Masalahnya, kebanyakan generasi sekarang pacaran berarti seks. Seks berjalan mendahului kecocokan atau cinta. Semua jadi indah dan manis kalau seks sudah berjalan mendahului proses saling mengenal. Karena sejatinya, pacaran itu selayaknya lebih banyak berbicara, baku kenal, baku toleransi, bukan baku seks. Oleh karena kalau seks sudah dominan, semua yang jelek, yang sebetulnya tidak cocok, yang lemah dan tidak bisa ditoleransi, menjadi tertutupi. Baru muncul setelah hidup bersama dalam perkawinan, lalu baru mengaku dan menyerah sudah tidak cocok lagi sehingga perkawinan tidak mungkin dipertahankan. Maka paling penting sebetulnya bagaimana matang setiap calon pasangan mengisi proses intimacy-nya.

Jangan seks dulu. Itu nilai yang perlu ditanamkan setiap saya memberikan pendidikan seks di sekolah selama 10 tahun terakhir ini, bahwa dalam pacaran yang bijak bertujuan agar selain selamat sampai menjelang perkawinan (tetap virgin dan tidak hamil) terlebih penting, modal dasar fondasi perkawinan yang secara logika akan langgeng dan happy, sudah cocok. Cocok berarti mampu bertoleransi untuk menerima kelemahan dan kekurangan, atau ketidaksamaan masing-masing. Perlu bekal bagi para gadis untuk menghormati dan menghargai miliknya (virginty). Kodrat seks lelaki, baginya seks bisa tanpa cinta, wanita perlu cinta untuk menuju seksnya. Maka kalau pacaran seks berjalan lebih dulu dari kecocokan, bagi pihak wanita cintanya telanjur buta, karena bagi wanita learning by doing sex menjadi cinta . Makin banyak pengalaman seks wanita, makin tumbuh cinta. Maka pesan edukatifnya: jangan berikan seks kepada teman lelaki yang belum pasti cocok.Dengan cara menolak halus mengisi pacaran hanya dengan seks sekaligus test case, apakah pihak lelaki betul cinta atau sebetulnya cuma mengejar seks semata. Kalau lelaki tidak diberi seks dan tetap setia, kemungkinan betul dia punya cinta.

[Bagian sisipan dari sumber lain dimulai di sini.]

/-- **LEMMA K, exit (III).**  Two independent symmetric quadrics `Q₁, Q₂` and a non-zero linear form `L` dividing every Jacobian minor
`∂_aQ₁∂_cQ₂ − ∂_cQ₁∂_aQ₂`.  Then EITHER the pencil contains a SQUARE (`s U₁ + t U₂ = λλᵀ`, `(s,t) ≠ 0`), OR `L = Σ l_z X_z` is a
COMMON FACTOR of the pencil: `U_i = l m_iᵀ + m_i lᵀ` for `i = 1, 2`. [folklore] -/
theorem square_or_commonFactor_of_linear_divisor (U₁ U₂ : Fin 5 → Fin 5 → ℂ)
    (hU1 : ∀ a b : Fin 5, U₁ a b = U₁ b a) (hU2 : ∀ a b : Fin 5, U₂ a b = U₂ b a)
    (hind : ∀ s t : ℂ, (∀ x w : Fin 5, s * U₁ x w + t * U₂ x w = 0) → s = 0 ∧ t = 0)
    (Q₁ Q₂ : MvPolynomial (Fin 5) ℂ)
    (hQ₁ : Q₁ = ∑ a : Fin 5, ∑ b : Fin 5, C (U₁ a b) * X a * X b)
    (hQ₂ : Q₂ = ∑ a : Fin 5, ∑ b : Fin 5, C (U₂ a b) * X a * X b)
    (L : MvPolynomial (Fin 5) ℂ) (hL1 : L.IsHomogeneous 1) (hL0 : L ≠ 0)
    (hdiv : ∀ a c : Fin 5, L ∣ pderiv a Q₁ * pderiv c Q₂ - pderiv c Q₁ * pderiv a Q₂) :
    (∃ lam : Fin 5 → ℂ, ∃ s t : ℂ, (s ≠ 0 ∨ t ≠ 0) ∧ ∀ x w : Fin 5, s * U₁ x w + t * U₂ x w = lam x * lam w) ∨
    (∃ l m₁ m₂ : Fin 5 → ℂ, (∃ z₀, l z₀ ≠ 0) ∧
      ∀ x w : Fin 5, U₁ x w = l x * m₁ w + m₁ x * l w ∧ U₂ x w = l x * m₂ w + m₂ x * l w) := by
  classical
  -- the coefficient vector of `L`
  set l : Fin 5 → ℂ := fun z => coeff (Finsupp.single z 1) L with hl_def
  have hL : L = ∑ z : Fin 5, l z • (X z : MvPolynomial (Fin 5) ℂ) :=
    Literature.RingTheory.MvPolynomial.eq_sum_coeff_single_one_smul_X hL1
  obtain ⟨z₀, hz₀⟩ : ∃ z₀, l z₀ ≠ 0 := by
    by_contra h
    simp only [not_exists, not_not] at h
    apply hL0
    rw [hL]
    exact Finset.sum_eq_zero fun z _ => by rw [h z, zero_smul]
  -- (a) parallel on the hyperplane; (b,c) a member vanishing on `H × H`; (d) its shape `l mᵀ + m lᵀ`
  have hpar := parallel_on_hyperplane U₁ U₂ hU1 hU2 Q₁ Q₂ hQ₁ hQ₂ l L hL hdiv
  obtain ⟨s, t, hst, hvan⟩ := exists_member_vanishing_on_hyperplane U₁ U₂ hU1 hU2 l z₀ hpar
  have hMs : ∀ a b : Fin 5, s * U₁ a b + t * U₂ a b = s * U₁ b a + t * U₂ b a := fun a b => by
    rw [hU1 a b, hU2 a b]
  obtain ⟨m, hm⟩ := eq_symm_rankTwo_of_vanishing (fun a b => s * U₁ a b + t * U₂ a b) hMs l z₀ hz₀ hvan
  by_cases hpl : ∀ i j : Fin 5, l i * m j - l j * m i = 0
  · -- `m ∥ l`: the member is a square
    left
    have hmz : ∀ z : Fin 5, m z = m z₀ / l z₀ * l z := fun z => by
      rw [div_mul_eq_mul_div, eq_div_iff hz₀]
      linear_combination hpl z₀ z
    by_cases hm0 : m z₀ = 0
    · exfalso
      have hzero : ∀ x w : Fin 5, s * U₁ x w + t * U₂ x w = 0 := fun x w => by
        rw [hm x w, hmz x, hmz w, hm0]; ring
      obtain ⟨hs, ht⟩ := hind s t hzero
      rcases hst with h | h
      · exact h hs
      · exact h ht
    · have hcne : 2 * m z₀ / l z₀ ≠ 0 := div_ne_zero (mul_ne_zero two_ne_zero hm0) hz₀
      refine ⟨l, s / (2 * m z₀ / l z₀), t / (2 * m z₀ / l z₀), ?_, fun x w => ?_⟩
      · rcases hst with h | h
        · exact Or.inl (div_ne_zero h hcne)
        · exact Or.inr (div_ne_zero h hcne)
      · have h := hm x w
        rw [hmz x, hmz w] at h
        rw [div_mul_eq_mul_div, div_mul_eq_mul_div, ← add_div, div_eq_iff hcne]
        linear_combination h
  · -- `m ∦ l`: `L` divides the second generator too
    right
    simp only [not_forall] at hpl
    obtain ⟨i, j, hij⟩ := hpl
    set Mf : MvPolynomial (Fin 5) ℂ := ∑ z : Fin 5, m z • (X z : MvPolynomial (Fin 5) ℂ) with hMf
    -- gradient of the member `s Q₁ + t Q₂ = 2 L·M`
    have hP' : ∀ a : Fin 5, C s * pderiv a Q₁ + C t * pderiv a Q₂ = 2 * (C (l a) * Mf + C (m a) * L) := by
      intro a
      rw [hQ₁, hQ₂, pderiv_quadric, pderiv_quadric, hMf, hL, Finset.mul_sum, Finset.mul_sum,
        ← Finset.sum_add_distrib, Finset.mul_sum, Finset.mul_sum, ← Finset.sum_add_distrib, Finset.mul_sum]
      refine Finset.sum_congr rfl fun b _ => ?_
      have hC := congr_arg (C : ℂ → MvPolynomial (Fin 5) ℂ) (hm a b)
      rw [hU1 b a, hU2 b a, smul_eq_C_mul, smul_eq_C_mul]
      simp only [map_add, map_mul] at hC ⊢
      linear_combination 2 * X b * hC
    have two0 : (2 : MvPolynomial (Fin 5) ℂ) ≠ 0 := by exact_mod_cast (by norm_num : (2 : ℕ) ≠ 0)
    by_cases hs : s ≠ 0
    · -- second generator `Q₂`
      have hdiv' : ∀ a c : Fin 5, L ∣ (C (l a) * Mf + C (m a) * L) * pderiv c Q₂ - (C (l c) * Mf + C (m c) * L) * pderiv a Q₂ := by
        intro a c
        obtain ⟨S, hS⟩ := hdiv a c
        have key : (2 : MvPolynomial (Fin 5) ℂ) *
            ((C (l a) * Mf + C (m a) * L) * pderiv c Q₂ - (C (l c) * Mf + C (m c) * L) * pderiv a Q₂)
            = C s * (L * S) := by
          rw [← hS]
          linear_combination (-(pderiv c Q₂)) * hP' a + (pderiv a Q₂) * hP' c
        have h2 : (2 : MvPolynomial (Fin 5) ℂ) * C (2⁻¹ : ℂ) = 1 := by
          rw [show (2 : MvPolynomial (Fin 5) ℂ) = C (2 : ℂ) from (map_ofNat C 2).symm, ← C_mul,
            mul_inv_cancel₀ two_ne_zero, C_1]
        refine ⟨C (2⁻¹ : ℂ) * C s * S, mul_left_cancel₀ two0 ?_⟩
        rw [key]
        linear_combination (-(C s * L * S)) * h2
      rw [hL] at hdiv'
      obtain ⟨m₂, hm₂⟩ := commonFactor_of_second_generator l m z₀ hz₀ i j hij U₂ hU2 Q₂ hQ₂ hdiv'
      refine ⟨l, fun w => (m w - t * m₂ w) / s, m₂, ⟨z₀, hz₀⟩, fun x w => ⟨?_, hm₂ x w⟩⟩
      rw [mul_div_assoc', div_mul_eq_mul_div, ← add_div, eq_div_iff hs]
      linear_combination hm x w - t * hm₂ x w
    · -- `s = 0`, `t ≠ 0`: second generator `Q₁`
      have hs0 : s = 0 := by
        by_contra h
        exact hs h
      have ht : t ≠ 0 := hst.resolve_left (fun h => h hs0)
      have hdiv' : ∀ a c : Fin 5, L ∣ (C (l a) * Mf + C (m a) * L) * pderiv c Q₁ - (C (l c) * Mf + C (m c) * L) * pderiv a Q₁ := by
        intro a c
        obtain ⟨S, hS⟩ := hdiv a c
        have key : (2 : MvPolynomial (Fin 5) ℂ) *
            ((C (l a) * Mf + C (m a) * L) * pderiv c Q₁ - (C (l c) * Mf + C (m c) * L) * pderiv a Q₁)
            = - C t * (L * S) := by
          rw [← hS]
          have e1 := hP' a
          have e2 := hP' c
          rw [hs0, C_0, zero_mul, zero_add] at e1 e2
          linear_combination (-(pderiv c Q₁)) * e1 + (pderiv a Q₁) * e2
        have h2 : (2 : MvPolynomial (Fin 5) ℂ) * C (2⁻¹ : ℂ) = 1 := by
          rw [show (2 : MvPolynomial (Fin 5) ℂ) = C (2 : ℂ) from (map_ofNat C 2).symm, ← C_mul,
            mul_inv_cancel₀ two_ne_zero, C_1]
        refine ⟨- (C (2⁻¹ : ℂ) * C t * S), mul_left_cancel₀ two0 ?_⟩
        rw [key]
        linear_combination (C t * L * S) * h2
      rw [hL] at hdiv'
      obtain ⟨m₁, hm₁⟩ := commonFactor_of_second_generator l m z₀ hz₀ i j hij U₁ hU1 Q₁ hQ₁ hdiv'
      refine ⟨l, m₁, fun w => m w / t, ⟨z₀, hz₀⟩, fun x w => ⟨hm₁ x w, ?_⟩⟩
      rw [mul_div_assoc', div_mul_eq_mul_div, ← add_div, eq_div_iff ht]
      have h := hm x w
      rw [hs0, zero_mul, zero_add] at h
      linear_combination h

Harrold Bessel menyebutkan kalau seks hanya unsur sekerup kecil dalam mesin perkawinan yang besar. Dalam romantic attraction (anasir dari passion) terkandung dua unsur, yakni affection dan satunya lagi seks. Jadi seks sebetulnya kecil saja perannya, namun kalau seks didahulukan, melebihi passion dan intimacy, itu yang bikin perkawinan terancam gagal, atau tidak happy. Lain dari itu, sekarang semakin terungkap kalau cinta sendiri sesungguhnya proses kimiawi di otak kata Hellen Fisher. Saat orang jatuh cinta unsur kimiawi neurotransmitter dopamine otak meningkat, dan nuerotransmitter serotonin otak menurun. Kalau otak dilakukan MRI pada saat orang jatuh cinta akan terdeteksi betul ada perubahan kimiawi otak di bagian otak tertentu, yakni ventral tegmental dan nucleus caudatus. Jadi orang tidak bisa menggombal jatuh cinta, bawa saja dia ke rumah sakit, periksa MRI otaknya, di situ dibuktikan betulkah jatuh cintanya, ujar Prof Donatello Marazitti.

Terungkap pula kalau gejala jatuh cinta persis sama dengan orang yang mengalami gangguan jiwa obsessive-compulsive. Mulai terpikirkan sekarang, kalau ada calon mertua yang tidak setuju anaknya saling jatuh cinta, bisa diberikan obat anti untuk obsessive-compulsive-nya untuk menggagalkan proses jatuh cintanya. Berarti jatuh cinta itu sangat terukur dan matematis, yang dulu kita kira di awang-awang. Mohon koreksi kalau saya keliru atau membuat Anda jadi malah bingung.

Soal menjadi setia tidaknya orang yang sudah mengaku cinta juga kini kedapatan bersifat matematis dengan ditemukannya hormon kesetiaan di otak. Tikus gurun hanya memilih satu pasangan seks sepanjang hayatnya, belakangan terbukti karena oxytocin dalam darahnya tetap tinggi. Hormon ini yang berpengaruh terhadap kesetiaan cinta. Maka perlu mempertahankan hormon ini dalam darah kalau berharap pasangan kita setia.